Ps. I love Bryan Adams and when I grow up I want a still-good-looking-in-middle-age-vegan-rock-star-photographer of my own, that much is obvious. I think his rendition of "Empty Spaces/What shall we do now?" is the best version of that song ever performed and one of the high points of the performance in Berlin. I also think that lyric in "The Tide is Turning" is terrible and problematic, and very anti-climactic if compared to the rest of Adams' performance. It might all have been with the best intentions en within the spirit of the age, but the more I think about it the angrier I get about not being able to structurally eradicate problems like hunger and war on the planet. That said, Live Aid, Band Aid and USA for Africa (on the name alone a piece on the thin line between solidarity and colonialism could be written) were very effective in immediately alleviating a lot of suffering and raising money. So I am a cynic, but a happy one who has a lot of respect for what people tried back then even if I think we need to find a more structural way to combat global inequality and even if I totally agree with Depeche Mode's Alan Wilder's view on charity. Also, Geldof once slagged off The Wall in a cab driven by Roger Water's brother. It's a small world.

    Final Note:
    I have decided forgo analysing the extra song that is not on the original concept album but that is added to this performance (“The Tide is Turning” ),(1) because an entire book could be written on it within its socio-historical context. I would gladly analyse how it is somewhat problematic given the current state of affairs regarding the relationship between the East (or Asia) and the West (“…who owns the aces, the East or the West? This is the crap our children are learning, but oh, the tide is turning”).(2) And how the overly positive spirit surrounding the fall of the Berlin Wall and the naiveté of the early nineties make it nearly unwatchable for someone my age. The people who have been protesting walls and divisions within nations in my youth have been Banksy,(3) and Merlijn van Twaalfhoven,(4) who make a different kind of statement. I was barely conceived at the time of The Wall Live in Berlin, so I have trouble pinpointing how this must have worked for the original concert-goers swept up in a fever of times changing and borders opening up. They were probably less cynical than I am now.
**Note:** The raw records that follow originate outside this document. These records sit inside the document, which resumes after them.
import Summits.Ventures.PercRepro.RankLevelSetExplicitLin2
import Summits.Ventures.PercRepro.RankLevelSetAC
import Summits.Ventures.PercRepro.RankLevelSetContractMonoLevel
import Summits.Ventures.PercRepro.S3SixWindowC
import Summits.Ventures.PercRepro.RankLevelSetLevelFourAll
import Summits.Ventures.PercRepro.RankLevelSetLevelSplitAll
import Summits.Ventures.PercRepro.RankLevelSetExplicitLinCells

/-!
# PercRepro — THEOREM U: C-025 AT EVERY LEVEL `q` FOR EVERY `p ≥ q·2^{q+1} + 1` (p9, S4)

`proofs/SUBCLAIM-S4-p9.md` §S4.2⁗′. THEOREM P⁗″ (`RankLevelSetExplicitLin2`) covers `q ≥ 7`; the rows `q ≤ 7` of the
tree all lie below `q·2^{q+1} + 1` (`q = 0`: every `p`, Theorem A; `q = 1`: `3 ≤ 5`; `q = 2`: `4 ≤ 17`, Theorem N;
`q = 3`: `5 ≤ 49`; `q = 4`: `60 ≤ 129`; `q = 5`: `175 ≤ 321`; `q = 6`: `175 ≤ 769`; `q = 7`: `651 ≤ 1 793`), so ONE
statement holds at every level: for every finite matroid `M` and every `(p, q)` with `p ≥ q·2^{q+1} + 1`,
`Φ(p, q)·#{A : ρ(A) = p, ρ(E∖A) = q} ≤ #{A : q < ρ(A) < p}`. Consequences in the shape of the crux: `c025_of_window` (C-025
follows from its finite windows `q + 2 ≤ p ≤ q·2^{q+1}`) and `c025_of_cells` (C-025 follows from the simple, coloop-free,
`e`-free core cells `(p, n)` with `q + 2 ≤ p ≤ q·2^{q+1}` and `n < Nexp p q`, `q ≥ 4` — night-1's finite reduction
`core_fixed_rank_of_le` with the new threshold). Axioms: standard.
-/

open scoped Matroid

namespace PercRepro

namespace ThmN

variable {α : Type}

/-- **THEOREM U — C-025 AT EVERY LEVEL `q` FOR EVERY FINITE MATROID AND EVERY `p ≥ q·2^{q+1} + 1`.** -/
theorem c025_uniform (q : ℕ) (M : Matroid α) [M.Finite] (p : ℕ) (hp : q * 2 ^ (q + 1) + 1 ≤ p) : RLS M p q := by
  rcases Nat.lt_or_ge q 8 with h8 | h8
  · interval_cases q
    · exact c025_of_q_zero (M := M) p
    · exact c025_q_one_of_contractMono M p (by omega)
    · exact c025_two_all M p (by omega)
    · exact SevenThree.c025_three_all M p (by omega)
    · exact c025_four_large M p (by omega)
    · exact c025_five_large_split M p (by omega)
    · exact c025_six_large_one_seventy_five' M p (by omega)
    · exact c025_seven_large_mult4'' M p (by omega)
  · exact c025_lin2_seven_up q (by omega) M p hp

/-- THEOREM U in the literal `C025` body: `phiK p q · #{A : ρ(A) = p, ρ(E∖A) = q} ≤ #{A : q < ρ(A) < p}` whenever
`p ≥ q·2^{q+1} + 1`. -/
theorem c025_uniform' (M : Matroid α) [M.Finite] (p q : ℕ) (hp : q * 2 ^ (q + 1) + 1 ≤ p) :
    phiK p q * ({A : Set α | A ⊆ M.E ∧ M.eRk A = (p : ℕ∞) ∧ M.eRk (M.E \ A) = (q : ℕ∞)}.ncard : ℚ) ≤
      ({A : Set α | A ⊆ M.E ∧ (q : ℕ∞) < M.eRk A ∧ M.eRk A < (p : ℕ∞)}.ncard : ℚ) :=
  c025_uniform q M p hp

/-- THEOREM U in the shape of the crux `C025` restricted to `p ≥ q·2^{q+1} + 1`: the only missing part of `C025` is
the finite window `q + 2 ≤ p ≤ q·2^{q+1}` at each level `q ≥ 4`. -/
theorem c025_of_window :
    (∀ {α : Type} (M : Matroid α) [M.Finite] (p q : ℕ), q + 2 ≤ p → p ≤ q * 2 ^ (q + 1) →
      phiK p q * ({A : Set α | A ⊆ M.E ∧ M.eRk A = (p : ℕ∞) ∧ M.eRk (M.E \ A) = (q : ℕ∞)}.ncard : ℚ) ≤
        ({A : Set α | A ⊆ M.E ∧ (q : ℕ∞) < M.eRk A ∧ M.eRk A < (p : ℕ∞)}.ncard : ℚ)) → C025 := by
  intro hwin α M _ p q hpq
  rcases Nat.lt_or_ge (q * 2 ^ (q + 1)) p with h | h
  · exact c025_uniform' M p q (by omega)
  · exact hwin M p q hpq h

/-- **THE CRUX IS ITS WINDOWS** (both directions): `C025` ⟺ the finite windows `q + 2 ≤ p ≤ q·2^{q+1}`. -/
theorem c025_iff_window :
    C025 ↔ (∀ {α : Type} (M : Matroid α) [M.Finite] (p q : ℕ), q + 2 ≤ p → p ≤ q * 2 ^ (q + 1) →
      phiK p q * ({A : Set α | A ⊆ M.E ∧ M.eRk A = (p : ℕ∞) ∧ M.eRk (M.E \ A) = (q : ℕ∞)}.ncard : ℚ) ≤
        ({A : Set α | A ⊆ M.E ∧ (q : ℕ∞) < M.eRk A ∧ M.eRk A < (p : ℕ∞)}.ncard : ℚ)) :=
  ⟨fun h _ M _ p q hpq _ => h M p q hpq, c025_of_window⟩

/-- **Every level is a finite problem modulo the level below, with the threshold `q·2^{q+1}`**: level `q + 1`
for every `p ≥ q + 3` follows from level `q` (all `p ≥ q + 2`) and the simple, coloop-free, `e`-free core cells of rank
`q + 3 ≤ p ≤ (q+1)·2^{q+2}` on fewer than `Nexp p (q + 1)` elements (every `q`). -/
theorem finite_cells_level_succ_uniform (q : ℕ)
    (hprev : ∀ (M : Matroid α) [M.Finite] (p : ℕ), q + 2 ≤ p → RLS M p q)
    (hcells : ∀ (M : Matroid α) [M.Finite] (p : ℕ), q + 3 ≤ p → p ≤ (q + 1) * 2 ^ (q + 2) →
      M.E.ncard < Nexp p (q + 1) →
      (∀ e ∈ M.E, ∀ f ∈ M.E, e ≠ f → M.eRk {e, f} = 2) → M.eRank = (p : ℕ∞) → (∀ e, ¬ M.IsColoop e) →
      (∀ e ∈ M.E, ∃ A ⊆ M.E \ {e}, e ∉ M.closure A ∧ e ∉ M.closure ((M.E \ {e}) \ A)) → RLS M p (q + 1)) :
    ∀ (M : Matroid α) [M.Finite] (p : ℕ), q + 3 ≤ p → RLS M p (q + 1) := by
  refine rls_succ_all q hprev ?_
  intro M _ p hp hs hR hc hfree
  rcases Nat.lt_or_ge ((q + 1) * 2 ^ (q + 2)) p with hpP | hpP
  · exact c025_uniform (q + 1) M p (by rw [show q + 1 + 1 = q + 2 from rfl]; omega)
  · rcases Nat.lt_or_ge M.E.ncard (Nexp p (q + 1)) with hn | hn
    · exact hcells M p hp hpP hn hs hR hc hfree
    · exact core_fixed_rank_of_le p (q + 1) (by omega) M hn hfree

/-- **THE GAP OF EVERY LEVEL IS AN EXPLICIT FINITE LIST OF CORE CELLS, WITH THE THRESHOLD `q·2^{q+1}`**: if every
simple, coloop-free, `e`-free core cell `(p, n)` of every level `4 ≤ q′ ≤ q` with `q′ + 2 ≤ p ≤ q′·2^{q′+1}` and
`n < Nexp p q′` satisfies C-025 at level `q′`, then C-025 holds at level `q` for every finite matroid and every `p ≥ q + 2`. -/
theorem c025_level_of_cells_uniform (q : ℕ) (hq : 3 ≤ q)
    (hcells : ∀ q', 4 ≤ q' → q' ≤ q → ∀ (M : Matroid α) [M.Finite] (p : ℕ), q' + 2 ≤ p → p ≤ q' * 2 ^ (q' + 1) →
      M.E.ncard < Nexp p q' → (∀ e ∈ M.E, ∀ f ∈ M.E, e ≠ f → M.eRk {e, f} = 2) → M.eRank = (p : ℕ∞) →
      (∀ e, ¬ M.IsColoop e) →
      (∀ e ∈ M.E, ∃ A ⊆ M.E \ {e}, e ∉ M.closure A ∧ e ∉ M.closure ((M.E \ {e}) \ A)) → RLS M p q') :
    ∀ (M : Matroid α) [M.Finite] (p : ℕ), q + 2 ≤ p → RLS M p q := by
  induction q, hq using Nat.le_induction with
  | base =>
    intro M _ p hp
    exact SevenThree.c025_three_all M p hp
  | succ q hq ih =>
    have ih' := ih (fun q' h4 hq' => hcells q' h4 (by omega))
    intro M _ p hp
    exact finite_cells_level_succ_uniform q ih' (hcells (q + 1) (by omega) le_rfl) M p (by omega)

/-- **THE CRUX REDUCED TO ITS CORE CELLS**: C-025 follows from the simple, coloop-free, `e`-free core cells `(p, n)`
with `q + 2 ≤ p ≤ q·2^{q+1}` and `n < Nexp p q` at every level `q ≥ 4` (the levels `q ≤ 3` are tree theorems). -/
theorem c025_of_cells
    (hcells : ∀ q, 4 ≤ q → ∀ {α : Type} (M : Matroid α) [M.Finite] (p : ℕ), q + 2 ≤ p → p ≤ q * 2 ^ (q + 1) →
      M.E.ncard < Nexp p q → (∀ e ∈ M.E, ∀ f ∈ M.E, e ≠ f → M.eRk {e, f} = 2) → M.eRank = (p : ℕ∞) →
      (∀ e, ¬ M.IsColoop e) →
      (∀ e ∈ M.E, ∃ A ⊆ M.E \ {e}, e ∉ M.closure A ∧ e ∉ M.closure ((M.E \ {e}) \ A)) → RLS M p q) : C025 := by
  intro α M _ p q hpq
  rcases Nat.lt_or_ge q 3 with h3 | h3
  · interval_cases q
    · exact c025_of_q_zero (M := M) p
    · exact c025_q_one_of_contractMono M p hpq
    · exact c025_two_all M p hpq
  · exact c025_level_of_cells_uniform q h3 (fun q' h4 _ M _ p => hcells q' h4 M p) M p hpq

/-- Level `8` for `p ≥ 4 097` (THEOREM U; `q = 9`, `10` are `c025_lin2_nine` / `c025_lin2_ten`). -/
theorem c025_uniform_eight (M : Matroid α) [M.Finite] (p : ℕ) (hp : 4097 ≤ p) : RLS M p 8 :=
  c025_uniform 8 M p (by norm_num; omega)

/-- Level `11` for `p ≥ 45 057` (THEOREM U; the first level with no per-corank ladder). -/
theorem c025_uniform_eleven (M : Matroid α) [M.Finite] (p : ℕ) (hp : 45057 ≤ p) : RLS M p 11 :=
  c025_uniform 11 M p (by norm_num; omega)

/-- Level `12` for `p ≥ 98 305` (THEOREM U). -/
theorem c025_uniform_twelve (M : Matroid α) [M.Finite] (p : ℕ) (hp : 98305 ≤ p) : RLS M p 12 :=
  c025_uniform 12 M p (by norm_num; omega)

end ThmN

end PercRepro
Much could also be said, in the context of this song and performance, about the Bob-Geldof-Roger-Waters-connection, with Live Aid organiser Geldof portraying protagonist Pink in the movie-version of the Wall,(5) with Waters having written “The Tide is Turning” for Live Aid (but Geldof turning it down),(6) and with the at best ambivalent relationship between the two.(7) If we see the song in the context of its kindred charitable efforts like “Do They Know It’s Christmas”,(8) and “We Are The World”,(9) there is also a point to be made about a troubling missionary/colonialist attitude towards Africa in the 90's, similar to the point Aydemir makes in his excellent discussion on staging colonialism in the Africa Museum in Tervuren.(10) But then it would need its own three-thousand words and I have neither those words nor the tools to analyse the song properly with regards to spectatorship at this time.
  1. DVD: Roger Waters, “The Tide is Turning” in The Wall (Live in Berlin), DVD, (1990; Universal Music, 2003).
  2. Ibidem.
  3. Book: Banksy, Wall and Piece, (London: Random House UK, 2007).
  4. Online lecture: Merlijn van Twaalfhoven, VIDEO: Merlijn Twaalfhoven on reconnecting art and life, online lecture (30-10-2014)
  5. DVD: Alan Parker, Pink Floyd: The Wall (25th Anniversary Deluxe Edition), DVD, (Sony, 2005).
  6. Roger Waters, “The Tide is Turning” in The Wall (Live in Berlin).
  7. DVD: Julian Caidan, “Pink Floyd: Behind the Wall”, Pink Floyd: The Wall (25th Anniversary Deluxe Edition), DVD, (Sony, 2005).
  8. Online video clip: Bob Geldof and Midge Ure, Do They Know it’s Christmas ~ Band Aid 1984, online video clip (20-10-2014)
  9. Online video clip: United Support of Artists for Africa, USA for Africa - We are the World, online video clip (20-10-2014)
  10. Article: Murat Aydemir. Staging Colonialism: The Mise-En-Scène of the Africa Museum in Tervuren, Belgium.